Потом Алехандр подошёл к Елене. Она стояла неподвижно и прямо, однако Дункан заметил, как та придерживается за край стола. Дыхание девушки перехватывало. А когда принц подошёл к ней и заглянув в её глаза, её грудь нервно вздымалась, словно стаи голубей стремились вырваться из неё и улететь куда-либо вдаль.

Алехандр повернулся к пажам и принял у них серебристое ожерелье.

– Это необычное ожерелье, необычное украшение на Вашу нежную шею, Елена, ибо она достойна большего украшения, нежели обычные побрякушки.

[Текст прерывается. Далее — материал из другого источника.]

/-- **`dim_ℚ Hom_G(V, M) · dim_ℚ V ≤ dim_ℚ M · dim_ℚ End_G(V)`** for an IRREDUCIBLE finite-dimensional `ℚ`-representation
`(π, V)` and any finite-dimensional `(σ, M)` of the same group (no semisimplicity needed): if `f : V → M` is a non-zero
equivariant map (injective by Schur), the equivariant maps `V → M` landing in `f(V)` are exactly `f ∘ End_G(V)`, and
the others are detected in `M / f(V)`; induct on `dim M`.  (For `G` finite this is the multiplicity count
`Hom_G(V, M) ≅ D^a`, `a · dim V ≤ dim M`.) [cite: Serre1977, §2.2 Prop. 4] -/
theorem finrank_intertwiningMap_mul_finrank_le (π : Representation ℚ G V) (hπ : π.IsIrreducible)
    {M : Type v} [AddCommGroup M] [Module ℚ M] [FiniteDimensional ℚ M] (σ : Representation ℚ G M) :
    Module.finrank ℚ (π.IntertwiningMap σ) * Module.finrank ℚ V ≤
      Module.finrank ℚ M * Module.finrank ℚ (π.IntertwiningMap π) := by
  suffices key : ∀ (n : ℕ) (M : Type v) [AddCommGroup M] [Module ℚ M] [FiniteDimensional ℚ M]
      (σ : Representation ℚ G M), Module.finrank ℚ M ≤ n →
      Module.finrank ℚ (π.IntertwiningMap σ) * Module.finrank ℚ V ≤
        Module.finrank ℚ M * Module.finrank ℚ (π.IntertwiningMap π) from key _ M σ le_rfl
  haveI := hπ
  haveI := nontrivial_of_isIrreducible π hπ
  intro n
  induction n with
  | zero =>
    intro M _ _ _ σ hM
    haveI : Subsingleton M := Module.finrank_zero_iff.1 (Nat.le_zero.1 hM)
    haveI : Subsingleton (π.IntertwiningMap σ) :=
      ⟨fun f g => Representation.IntertwiningMap.ext (LinearMap.ext fun v => Subsingleton.elim _ _)⟩
    rw [Module.finrank_zero_of_subsingleton, zero_mul]
    exact Nat.zero_le _
  | succ n ih =>
    intro M _ _ _ σ hM
    by_cases h0 : ∀ f : π.IntertwiningMap σ, f = 0
    · haveI : Subsingleton (π.IntertwiningMap σ) := ⟨fun f g => by rw [h0 f, h0 g]⟩
      rw [Module.finrank_zero_of_subsingleton, zero_mul]
      exact Nat.zero_le _
    push Not at h0
    obtain ⟨f, hf⟩ := h0
    have hinj : Function.Injective f :=
      (Representation.IsIrreducible.injective_or_eq_zero f).resolve_right hf
    have hfi : ∀ (g : G) (v : V), f (π g v) = σ g (f v) := fun g v =>
      Representation.IntertwiningMap.isIntertwining _ _ f g v
    -- the image `N = f(V)`, a stable subspace, and the quotient representation `σ'` on `M ⧸ N`
    set N : Submodule ℚ M := LinearMap.range f.toLinearMap with hN
    have hNst : ∀ g, N ≤ N.comap (σ g) := by
      rintro g _ ⟨v, rfl⟩
      exact ⟨π g v, hfi g v⟩
    let σ' : Representation ℚ G (M ⧸ N) := σ.quotient N hNst
    have hσ' : ∀ (g : G) (m : M), σ' g (N.mkQ m) = N.mkQ (σ g m) := fun g m => rfl
    -- `Θ : Hom_G(V, M) → Hom_G(V, M ⧸ N)`, `h ↦ mkQ ∘ h`
    let Θ : π.IntertwiningMap σ →ₗ[ℚ] π.IntertwiningMap σ' :=
      { toFun := fun h => ⟨N.mkQ ∘ₗ h.toLinearMap, fun g => LinearMap.ext fun v => by
            change N.mkQ (h (π g v)) = σ' g (N.mkQ (h v))
            rw [hσ', Representation.IntertwiningMap.isIntertwining _ _ h g v]⟩
        map_add' := fun h₁ h₂ => Representation.IntertwiningMap.ext (by
          change N.mkQ ∘ₗ (h₁ + h₂).toLinearMap = N.mkQ ∘ₗ h₁.toLinearMap + N.mkQ ∘ₗ h₂.toLinearMap
          rw [Representation.IntertwiningMap.add_toLinearMap, LinearMap.comp_add])
        map_smul' := fun c h => Representation.IntertwiningMap.ext (by
          change N.mkQ ∘ₗ (c • h).toLinearMap = c • (N.mkQ ∘ₗ h.toLinearMap)
          rw [Representation.IntertwiningMap.toLinearMap_smul, LinearMap.comp_smul]) }
    have hΘ : ∀ (h : π.IntertwiningMap σ) (v : V), Θ h v = N.mkQ (h v) := fun h v => rfl
    -- `Λ : End_G(V) → Hom_G(V, M)`, `e ↦ f ∘ e`; its range contains `ker Θ`
    let Λ : π.IntertwiningMap π →ₗ[ℚ] π.IntertwiningMap σ := Representation.IntertwiningMap.llcomp π π σ f
    have hΛ : ∀ (e : π.IntertwiningMap π) (v : V), Λ e v = f (e v) := fun e v => rfl
    have hker : LinearMap.ker Θ ≤ LinearMap.range Λ := by
      intro h hh
      have hhN : ∀ v, h v ∈ N := fun v => by
        have h1 : Θ h v = 0 := by
          rw [LinearMap.mem_ker] at hh
          rw [hh]
          rfl
        rw [hΘ] at h1
        exact (Submodule.Quotient.mk_eq_zero N).1 h1
      -- `e = f⁻¹ ∘ h`
      let ε : V ≃ₗ[ℚ] N := LinearEquiv.ofInjective f.toLinearMap hinj
      have hε : ∀ v : V, ((ε v : N) : M) = f v := fun v => rfl
      let e : V →ₗ[ℚ] V := ε.symm.toLinearMap ∘ₗ LinearMap.codRestrict N h.toLinearMap hhN
      have hfe : ∀ v, f (e v) = h v := fun v => by
        change f (ε.symm ⟨h v, hhN v⟩) = h v
        rw [← hε, LinearEquiv.apply_symm_apply]
      have heq : ∀ g v, e (π g v) = π g (e v) := fun g v => hinj (by
        rw [hfe, Representation.IntertwiningMap.isIntertwining _ _ h g v, hfi g (e v), hfe])
      refine ⟨⟨e, fun g => LinearMap.ext fun v => heq g v⟩, Representation.IntertwiningMap.ext (LinearMap.ext fun v => ?_)⟩
      change Λ _ v = h v
      rw [hΛ]
      exact hfe v
    -- dimension count
    have hdimV : Module.finrank ℚ N = Module.finrank ℚ V := LinearMap.finrank_range_of_inj hinj
    have hVpos : 0 < Module.finrank ℚ V := Module.finrank_pos
    have hquot : Module.finrank ℚ (M ⧸ N) + Module.finrank ℚ N = Module.finrank ℚ M :=
      N.finrank_quotient_add_finrank
    have hM' : Module.finrank ℚ (M ⧸ N) ≤ n := by omega
    have ih' := ih (M ⧸ N) σ' hM'
    have hrank : Module.finrank ℚ (π.IntertwiningMap σ) ≤
        Module.finrank ℚ (π.IntertwiningMap σ') + Module.finrank ℚ (π.IntertwiningMap π) := by
      have h1 := LinearMap.finrank_range_add_finrank_ker Θ
      have h2 : Module.finrank ℚ (LinearMap.range Θ) ≤ Module.finrank ℚ (π.IntertwiningMap σ') :=
        Submodule.finrank_le _
      have h3 : Module.finrank ℚ (LinearMap.ker Θ) ≤ Module.finrank ℚ (π.IntertwiningMap π) :=
        (Submodule.finrank_mono hker).trans (LinearMap.finrank_range_le Λ)
      omega
    calc Module.finrank ℚ (π.IntertwiningMap σ) * Module.finrank ℚ V
        ≤ (Module.finrank ℚ (π.IntertwiningMap σ') + Module.finrank ℚ (π.IntertwiningMap π)) *
            Module.finrank ℚ V := Nat.mul_le_mul_right _ hrank
      _ = Module.finrank ℚ (π.IntertwiningMap σ') * Module.finrank ℚ V +
            Module.finrank ℚ (π.IntertwiningMap π) * Module.finrank ℚ V := Nat.add_mul _ _ _
      _ ≤ Module.finrank ℚ (M ⧸ N) * Module.finrank ℚ (π.IntertwiningMap π) +
            Module.finrank ℚ (π.IntertwiningMap π) * Module.finrank ℚ V := Nat.add_le_add_right ih' _
      _ = (Module.finrank ℚ (M ⧸ N) + Module.finrank ℚ N) * Module.finrank ℚ (π.IntertwiningMap π) := by
            rw [hdimV]; ring
      _ = Module.finrank ℚ M * Module.finrank ℚ (π.IntertwiningMap π) := by rw [hquot]

end HomCount

/-! ### §2 The index bound `dim_ℚ V ≤ [G : A] · dim_ℚ End_G(V)` -/

section IndexBound

variable {V : Type u'} [AddCommGroup V] [Module ℚ V] [FiniteDimensional ℚ V]
import Summits.ResolutionOfSingularities.ResolutionOfSingularities.Theorems.SectionAscentFibrewiseClosedPointsTraceIdealDimThree
import Summits.ResolutionOfSingularities.ResolutionOfSingularities.Theses.SectionAscent
import HarnessLib

/-!
# `FibrewiseClosedPoints` — the crux reduced to the two standard resolution conjectures (all
dimensions), sorry-free

Crux `stmt-ResolutionOfSingularities-15960`
(`Summit.ResolutionOfSingularities.ResolutionOfSingularities.Theses.SectionAscent.FibrewiseClosedPoints`,
route SectionAscent; kernel-equivalent to the route target `OneShotAffine` by
`Negative/LoadBearing.fibrewiseClosedPoints_iff_oneShotAffine`). This file is the COMPOSITION of
the re-centering / trace-ideal-untwist mechanism landed by the line lead c2 (2026-08-17) in
`…TraceIdeal{,Colon,Blowup,Sequence,Assembly,DimThree}.lean`: it proves the crux BY NAME from two
hypotheses which are the standard conjectures of resolution of singularities, stated in the
tree's vocabulary and with NO reference to exact centres —

* (R) `hR` — **strong projective resolution of affine varieties, blow-up form**: every integral
  affine `Spec A` of finite type over a field has a non-zero ideal `J` with `Bl_J(Spec A)` regular
  and `Bl_J → Spec A` an isomorphism over `Reg(Spec A)` (Hironaka in characteristic `0`;
  Cossart–Piltant 2019 Thm 1.1 + Liu 8.1.24 in dimension `≤ 3`, Literature fact
  `CossartPiltant2019AffineOneBlowup`; OPEN from dimension `4` in characteristic `p`). It is
  NECESSARY: the crux's conclusion gives it with `V(J) = Sing`.
* (P) `hP` — **principalization on regular schemes**: on every integral Noetherian regular
  excellent scheme every non-zero ideal sheaf becomes locally principal after a finite sequence of
  blowing ups along regular centres inside its non-principal loci (Hironaka / Kollár 2007
  Thm 3.21 in characteristic `0`; Cossart–Piltant 2019 Prop 4.3 in dimension `3`, tree fact
  `CossartPiltant2019Principalization`; OPEN beyond).

So `FibrewiseClosedPoints` — and with it the route target: strong ONE-SHOT resolution with centre
EXACTLY the singular locus — carries no difficulty beyond (R) ∧ (P): the "exact centre" clause,
recorded on this crux as Cossart–Piltant's open question (arXiv:1412.0868 p. 3), is discharged by
the re-centering theorem `exists_oneShot_of_principalizationAt`. A line skeleton for this crux can
take `hR`, `hP` (or their level-wise forms) as its stubs and this theorem as its composition.

* `isNoetherian_affineBlowup`, `isExcellent_affineBlowup` — routine hypotheses of (P) for `Bl_J`.
* `exists_oneShot_of_principalizationAt` — the re-centering theorem with (P) as a bare local
  hypothesis on `Bl_J` (cf. `exists_oneShot_of_principalization`, which has CP's dimension-3 fact
  baked in).
* `fibrewiseClosedPoints_of_strongRes_of_principalization` — **(R) → (P) → FibrewiseClosedPoints**,
  and its registered explicit form.

## Sources
* J. Kollár, J. Witaszek, arXiv:2102.03162, Thm 1 (normal case of the re-centering). [KollarWitaszek2021]
* V. Cossart, O. Piltant, J. Algebra 529 (2019), Thm 1.1, p. 3, Prop 4.3 (v1). [CossartPiltant2019]
* J. Kollár, *Lectures on Resolution of Singularities* (2007), Thm 3.21 (principalization). [Kollar2007]
* The Stacks Project, Tags 080A, 080B, 07QW. [StacksProject]
-/

noncomputable section

set_option linter.dupNamespace false

open AlgebraicGeometry CategoryTheory Literature.AlgebraicGeometry.Resolution

namespace Summit.ResolutionOfSingularities.ResolutionOfSingularities.Theorems.SectionAscent.TraceIdeal

universe u

variable {A : Type u} [CommRing A]

/-! ## Reduction of the crux to the two standard conjectures (all dimensions) -/

/-- `Bl_J(Spec A)` is a Noetherian scheme for Noetherian `A` (proper over `Spec A`). [folklore] -/
theorem isNoetherian_affineBlowup [IsNoetherianRing A] (J : Ideal A) : IsNoetherian (affineBlowup J) := by
  haveI : IsLocallyNoetherian (affineBlowup J) := LocallyOfFiniteType.isLocallyNoetherian (affineBlowup.π J)
  haveI : CompactSpace (affineBlowup J) := QuasiCompact.compactSpace_of_compactSpace (affineBlowup.π J)
  exact {}

/-- `Bl_J(Spec A)` is excellent for `A` of finite type over a field (Stacks 07QW). [cite: StacksProject, Tag 07QW] -/
theorem isExcellent_affineBlowup (K : Type u) {A : Type u} [Field K] [CommRing A] [Algebra K A]
    [Algebra.FiniteType K A] (J : Ideal A) : Scheme.IsExcellent (affineBlowup J) := by
  haveI : IsNoetherianRing A := Algebra.FiniteType.isNoetherianRing K A
  let g : Spec (.of A) ⟶ Spec (.of K) := Spec.map (CommRingCat.ofHom (algebraMap K A))
  haveI : LocallyOfFiniteType g :=
    (HasRingHomProperty.Spec_iff (P := @LocallyOfFiniteType)).mpr
      (RingHom.finiteType_algebraMap.mpr ‹Algebra.FiniteType K A›)
  exact Scheme.isExcellent_of_locallyOfFiniteType Stacks07QW_field_holds (affineBlowup.π J ≫ g)

/-- **`OneShot` from a principalization of the untwisting centre — local hypothesis form**: as
`exists_oneShot_of_principalization`, with Cossart–Piltant's dimension-three fact replaced by the
bare hypothesis that non-zero ideal sheaves on `Bl_J(Spec A)` can be principalized by blowing up
regular centres in their non-principal loci (the shape of `CossartPiltant2019Principalization`,
Kollár 2007 Thm. 3.21 in general dimension — open in positive characteristic from dimension 4).
[cite: StacksProject, Tag 080B] -/
theorem exists_oneShot_of_principalizationAt [IsDomain A] [IsNoetherianRing A] (J : Ideal A) {a : A}
    (haJ : a ∈ J) (ha0 : a ≠ 0) (hreg : Scheme.IsRegular (affineBlowup J))
    (hprin : ∀ 𝔭 : PrimeSpectrum A, IsRegularLocalRing (Localization.AtPrime 𝔭.asIdeal) →
      (J.map (algebraMap A (Localization.AtPrime 𝔭.asIdeal))).IsPrincipal)
    (hPJ : ∀ M : (affineBlowup J).IdealSheafData, M ≠ ⊥ →
      ∃ (S' : Scheme.{u}) (σ : S' ⟶ affineBlowup J),
        IsRegularCentreBlowupSeq σ M ∧ IsLocallyPrincipal (M.comap σ)) :
    ∃ I : Ideal A, I ≠ ⊥ ∧ Scheme.IsRegular (affineBlowup I) ∧
      ∀ 𝔭 : PrimeSpectrum A, I ≤ 𝔭.asIdeal ↔ ¬ IsRegularLocalRing (Localization.AtPrime 𝔭.asIdeal) := by
  have hJ : J ≠ ⊥ := fun h => ha0 (by rw [h] at haJ; exact (Submodule.mem_bot A).mp haJ)
  haveI : IsIntegral (affineBlowup J) := affineBlowup.isIntegral hJ
  haveI : IsNoetherian (affineBlowup J) := isNoetherian_affineBlowup J
  set π := affineBlowup.π J
  set M := (Ideal.span {a}).colon (J : Set A)
  set Mt := affineBlowup.idealSheaf M
  have haM : a ∈ M := Submodule.mem_colon.mpr fun j _ => Ideal.mul_mem_right _ _
    (Ideal.mem_span_singleton_self a)
  have hM0 : M ≠ ⊥ := fun h => ha0 (by rw [h] at haM; exact (Submodule.mem_bot A).mp haM)
  have hMt : Mt.comap π ≠ ⊥ := by
    refine (affineBlowup.isBlowup J).comap_ne_bot ?_ (affineBlowup.idealSheaf_ne_bot hM0)
    intro htop
    have hgen : (⟨⊥, Ideal.isPrime_bot⟩ : Spec (.of A)) ∈
        ((affineBlowup.idealSheaf J).support : Set (Spec (.of A))) := by
      rw [htop]; trivial
    rw [affineBlowup.support_idealSheaf] at hgen
    exact hJ (le_bot_iff.mp ((PrimeSpectrum.mem_zeroLocus _ _).mp hgen))
  obtain ⟨Y₁, σ, hseq, hlp⟩ := hPJ (Mt.comap π) hMt
  obtain ⟨𝔟, h𝔟, hsupp⟩ := IsRegularCentreBlowupSeq.exists_isBlowup_support_subset hseq
  have hY : Scheme.IsRegular Y₁ := hseq.isRegular hreg
  obtain ⟨hint, hN, hne⟩ := hseq.isIntegral_and_comap_ne_bot inferInstance inferInstance hMt
  haveI := hint
  haveI := hN
  have hM : IsEffectiveCartier ((Mt.comap π).comap σ) := isEffectiveCartier_of_isLocallyPrincipal hne hlp
  have h𝔟_supp : (𝔟.support : Set (affineBlowup J)) ⊆
      π.base ⁻¹' {x : Spec (.of A) | ¬ IsRegularLocalRing (Localization.AtPrime x.asIdeal)} := by
    intro y hy hyreg
    exact hsupp hy (isLocallyPrincipalAt_comap_colon J haJ ha0 hprin y hyreg)
  exact exists_oneShot_of_isBlowup J haJ ha0 hreg hprin σ 𝔟 h𝔟 h𝔟_supp hM hY

/-- **The crux `FibrewiseClosedPoints` from the two standard conjectures, all dimensions.** If
(R) every integral affine `Spec A` of finite type over a field has a non-zero `J` with `Bl_J`
regular and an isomorphism over `Reg` (strong projective resolution in blow-up form — Hironaka in
characteristic zero, Cossart–Piltant in dimension `≤ 3`, OPEN beyond), and (P) on every integral
Noetherian regular excellent scheme every non-zero ideal sheaf is principalized by blowing up
regular centres inside its non-principal locus (Hironaka / Kollár 2007 Thm. 3.21 in characteristic
zero, Cossart–Piltant Prop. 4.3 in dimension 3, OPEN beyond), then the crux holds: its conclusion
`OneShot p (d+1)` is produced outright by the re-centering theorem (the hypotheses `OneShot p d`
and `Almost p (d+1)` are not used — cf. `Negative/LoadBearing`). [cite: KollarWitaszek2021, Thm. 1] -/
theorem fibrewiseClosedPoints_of_strongRes_of_principalization
    (hR : ∀ (K : Type) [Field K] (A : Type) [CommRing A] [IsDomain A] [Algebra K A]
      [Algebra.FiniteType K A], ∃ J : Ideal A, J ≠ ⊥ ∧ Scheme.IsRegular (affineBlowup J) ∧
        ∃ U : (Spec (.of A)).Opens,
          (U : Set (Spec (.of A))) = {x | IsRegularLocalRing (Localization.AtPrime x.asIdeal)} ∧
          IsIso (affineBlowup.π J ∣_ U))
    (hP : ∀ (S : Scheme.{0}) [IsIntegral S] [IsNoetherian S], Scheme.IsRegular S →
      Scheme.IsExcellent S → ∀ M : S.IdealSheafData, M ≠ ⊥ →
        ∃ (S' : Scheme.{0}) (σ : S' ⟶ S), IsRegularCentreBlowupSeq σ M ∧ IsLocallyPrincipal (M.comap σ)) :
    Summit.ResolutionOfSingularities.ResolutionOfSingularities.Theses.SectionAscent.FibrewiseClosedPoints := by
  intro p _ d _ _ K _ _ A _ _ _ _ _
  haveI : IsNoetherianRing A := Algebra.FiniteType.isNoetherianRing K A
  obtain ⟨J, hJ, hreg, U, hU, hiso⟩ := hR K A
  obtain ⟨a, haJ, ha0⟩ := J.ne_bot_iff.mp hJ
  haveI := hiso
  have hprin : ∀ 𝔭 : PrimeSpectrum A, IsRegularLocalRing (Localization.AtPrime 𝔭.asIdeal) →
      (J.map (algebraMap A (Localization.AtPrime 𝔭.asIdeal))).IsPrincipal := fun 𝔭 h𝔭 =>
    isPrincipal_map_of_isIso_morphismRestrict J U 𝔭 (by rw [← SetLike.mem_coe, hU]; exact h𝔭)
  haveI : IsIntegral (affineBlowup J) := affineBlowup.isIntegral hJ
  haveI : IsNoetherian (affineBlowup J) := isNoetherian_affineBlowup J
  exact exists_oneShot_of_principalizationAt J haJ ha0 hreg hprin
    (hP (affineBlowup J) hreg (isExcellent_affineBlowup K J))


/-! ## Registered form -/

/-- Registered explicit form of `fibrewiseClosedPoints_of_strongRes_of_principalization`:
**the crux from (R) strong projective resolution in blow-up form and (P) principalization on regular
schemes.** [cite: KollarWitaszek2021, Thm. 1] -/
theorem fibrewiseClosedPoints_of_strongRes_of_principalization_explicit (hR : ∀ (K : Type) [Field K]
    (A : Type) [CommRing A] [IsDomain A] [Algebra K A]
    [Algebra.FiniteType K A], ∃ J : Ideal A, J ≠ ⊥
      ∧ Literature.AlgebraicGeometry.Resolution.Scheme.IsRegular
    (Literature.AlgebraicGeometry.Resolution.affineBlowup J) ∧ ∃ U : (AlgebraicGeometry.Spec
    (CommRingCat.of A)).Opens, (U : Set (AlgebraicGeometry.Spec (CommRingCat.of A))) =
    {x | IsRegularLocalRing (Localization.AtPrime x.asIdeal)} ∧ CategoryTheory.IsIso
    (Literature.AlgebraicGeometry.Resolution.affineBlowup.π J ∣_ U)) (hP : ∀
    (S : AlgebraicGeometry.Scheme.{0}) [AlgebraicGeometry.IsIntegral S]
    [AlgebraicGeometry.IsNoetherian S], Literature.AlgebraicGeometry.Resolution.Scheme.IsRegular S →
      Literature.AlgebraicGeometry.Resolution.Scheme.IsExcellent S → ∀ M : S.IdealSheafData, M ≠ ⊥ →
      ∃
    (S' : AlgebraicGeometry.Scheme.{0})
    (σ : S' ⟶ S), Literature.AlgebraicGeometry.Resolution.IsRegularCentreBlowupSeq σ M
      ∧ Literature.AlgebraicGeometry.Resolution.IsLocallyPrincipal
    (M.comap σ)) : Summit.ResolutionOfSingularities.ResolutionOfSingularities.Theses.SectionAscent.FibrewiseClosedPoints :=
  fibrewiseClosedPoints_of_strongRes_of_principalization hR hP

end Summit.ResolutionOfSingularities.ResolutionOfSingularities.Theorems.SectionAscent.TraceIdeal

end
open NormedSpace Complex
open Literature.MathematicalPhysics.QuantumFieldTheory.Balaban1983to89
open Literature.MathematicalPhysics.QuantumFieldTheory.Balaban1983to89.B6RandomWalk (HasMajorant BlockSupp hasMajorant_mono Triangle254 Ineq261)
open Literature.MathematicalPhysics.QuantumFieldTheory.Balaban1983to89.B6RandomWalkHom (HasMajorantHom hasMajorantHom_iff hasMajorantHom_mono)
open Literature.MathematicalPhysics.QuantumFieldTheory.Balaban1983to89.B6RandomWalkKernel (ker HasKernelBound hasKernelBound_mono hasKernelBound_add hasMajorant_of_hasKernelBound)
open Literature.MathematicalPhysics.QuantumFieldTheory.Balaban1983to89.B6RandomWalkSection (secExt secRes secConj hasMajorant_id_of_ker)
open Literature.MathematicalPhysics.QuantumFieldTheory.Balaban1983to89.B9Thm34Ext (toB6)
open Literature.MathematicalPhysics.QuantumFieldTheory.Balaban1983to89.B9Ineq347 (ScaleTransfer)
open Literature.MathematicalPhysics.QuantumFieldTheory.Balaban1983to89.B9Eq386Neumann (vTotal pTwo deltaA eq384_sub)
open Literature.MathematicalPhysics.QuantumFieldTheory.Balaban1983to89.B9Eq39Adjoint
open Literature.MathematicalPhysics.QuantumFieldTheory.Balaban1983to89.B9Eq369Small (Through)
open Literature.MathematicalPhysics.QuantumFieldTheory.Balaban1983to89.B9Eq372Locality (stBonds)
open Literature.MathematicalPhysics.QuantumFieldTheory.Balaban1983to89.B9Eq352DivForm (tauF tauB)
open Literature.MathematicalPhysics.QuantumFieldTheory.Balaban1983to89.B9Eq352DivFormLetters
open Literature.MathematicalPhysics.QuantumFieldTheory.Balaban1983to89.B9Eq352GradLetters (diffLetter)
open Literature.MathematicalPhysics.QuantumFieldTheory.Balaban1983to89.B9Eq371GradLetters (bT bU)
open Literature.MathematicalPhysics.QuantumFieldTheory.Balaban1983to89.B9Eq372RemLetters
open Literature.MathematicalPhysics.QuantumFieldTheory.Balaban1983to89.B9Eq382V3Letters
open Literature.MathematicalPhysics.QuantumFieldTheory.Balaban1983to89.B9Eq376POneLetters (conjHom gradLin divLin eq376_concrete)
open Literature.MathematicalPhysics.QuantumFieldTheory.Balaban1983to89.B9Eq360Vprime (gPrimeExtEnd)
open Literature.MathematicalPhysics.QuantumFieldTheory.Balaban1983to89.B9Eq360VprimeLetters (vPrimeConc)
open Literature.MathematicalPhysics.QuantumFieldTheory.Balaban1983to89.B9Ineq385V3Concrete (cV0_nonneg)
open Literature.MathematicalPhysics.QuantumFieldTheory.Balaban1983to89.B9Ineq385Kernel (exp_rate_mono hasKernelBound_rate_mono hasKernelBound_comp_decay)
open Literature.MathematicalPhysics.QuantumFieldTheory.Balaban1983to89.B9Thm34GKernelFinal (exists_bound_of_continuousAt)
open Literature.MathematicalPhysics.QuantumFieldTheory.Balaban1983to89.B9Thm34AllUniform (thm34_all_uniform)
open Literature.MathematicalPhysics.QuantumFieldTheory.Balaban1983to89.B9Thm34PPrimeKernelUniform (thm34_pPrime_kernel_uniform)
open Literature.MathematicalPhysics.QuantumFieldTheory.Balaban1983to89.B9Ineq349Hom (hasMajorantHom_word349)
open Literature.MathematicalPhysics.QuantumFieldTheory.Balaban1983to89.B9Ineq346L2RightDiff (hasKernelBound_mul_col l2_right_transfer)
open Literature.MathematicalPhysics.QuantumFieldTheory.Balaban1983to89.B9Thm34HolderInputG (resolvent_right)
open Literature.MathematicalPhysics.QuantumFieldTheory.Balaban1983to89.B9Ineq385V3RightKernel (hasKernelBound_mul_V₃_right nbhd₁_mem_self nbhd₁_mem_fwd nbhd₁_mem_bwd nbhd₂_comp nbhd₂_symm nbhd₂_card)
open Literature.MathematicalPhysics.QuantumFieldTheory.Balaban1983to89.B9Ineq377POneRightKernel (hasKernelBound_pOne_right)

/-! ## §1  Plumbing: the kernel bound of `−T` -/

section Neg

variable {g : B9.Geometry} [Fintype g.Site] {R : ℝ} {H : Prop} {X : Type} [Fintype X] [DecidableEq X]

omit [Fintype X] in
/-- `|(−T)(x,x′)| = |T(x,x′)|`. [folklore] -/
private theorem hasKernelBound_neg' (blk : X → g.Site) {v : g.Site → ℝ} {c : ℝ} {T : Module.End ℝ (X → ℝ)} {K : g.Site → g.Site → ℝ}
    (h : HasKernelBound (g := toB6 g R H) blk v c T K) : HasKernelBound (g := toB6 g R H) blk v c (-T) K := by
  intro x x'
  have e : ker c (-T) x x' = -ker c T x x' := by
    simp only [ker, LinearMap.neg_apply, Pi.neg_apply, mul_neg]
  rw [e, abs_neg]
  exact h x x'

end Neg

section L2RGU1

variable {𝔸 : Type*} [NormedRing 𝔸] [NormedAlgebra ℂ 𝔸] [CompleteSpace 𝔸] {ι : Type} [Fintype ι]
variable (b : Module.Basis ι ℝ 𝔸) (κ : Type) [Fintype κ] [LinearOrder κ]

Он протянул ожерелье перед собой.

– В каждом камушке этого ожерелья сосредоточено тепло нашей страны. В каждом камушке находятся живые ростки целеблина – нашего самого прекрасного цветочного растения, что расцветает весной и распускает свои пышные бархатистые гридеперлевые лепестки. Этот цветок похож на Ваше лицо и всякий раз, когда я смотрю на него, я вспоминаю это растение. Пусть это ожерелье заставляет вас расцветать не только весной, но каждый день.

Елена с завораживающим взглядом обернулась к принцу спиной. Перекинув за плечи свою золотистую косу, она обнажила шею. Алехандр медленно опоясал её ожерельем, закрепив его ниже затылка.

В мгновение в зале поднялся гул аплодисментов. Никто не ожидал такого. Захлопал даже Дункан, впечатлённый харизмой и силой обольщения этого молодого принца с юга.

Елена повернулась к нему, улыбка сияла на её алых губах.

– Спасибо… – тихо произнесла она, на её щеках расплылся румянец, а глаза смущённо опустились. Алехандр улыбнулся в ответ.

Через некоторое время всё вернулось на круги своя. Все болтали, смеялись, ели и пили. Дункан знатно набил себе брюхо едой. Развалившись на стуле, он ощущал некое умиротворение. А Луций, напротив, хохотал, с кем-то беседуя на пьяный язык. После чего тот повернулся к Дункану.

– Красивое появление Алехандра, нет сомнений. Он достоин руки Елены больше, чем Камир. Лев Манисии остроумный романтик.

– Да, он произвёл на дочь царя впечатление. Мне кажется, все оказались под впечатлением. Даже я чуть не заплакал, – сказал Дункан.

– Даже несмотря на то, что на пиру присутствуют аланарцы во главе с принцем Камиром, Алехандр не упустил своего обольстительного… могущества, так скажем. Ведь Аланарис и Манисия давние враги и люто ненавидят друг друга.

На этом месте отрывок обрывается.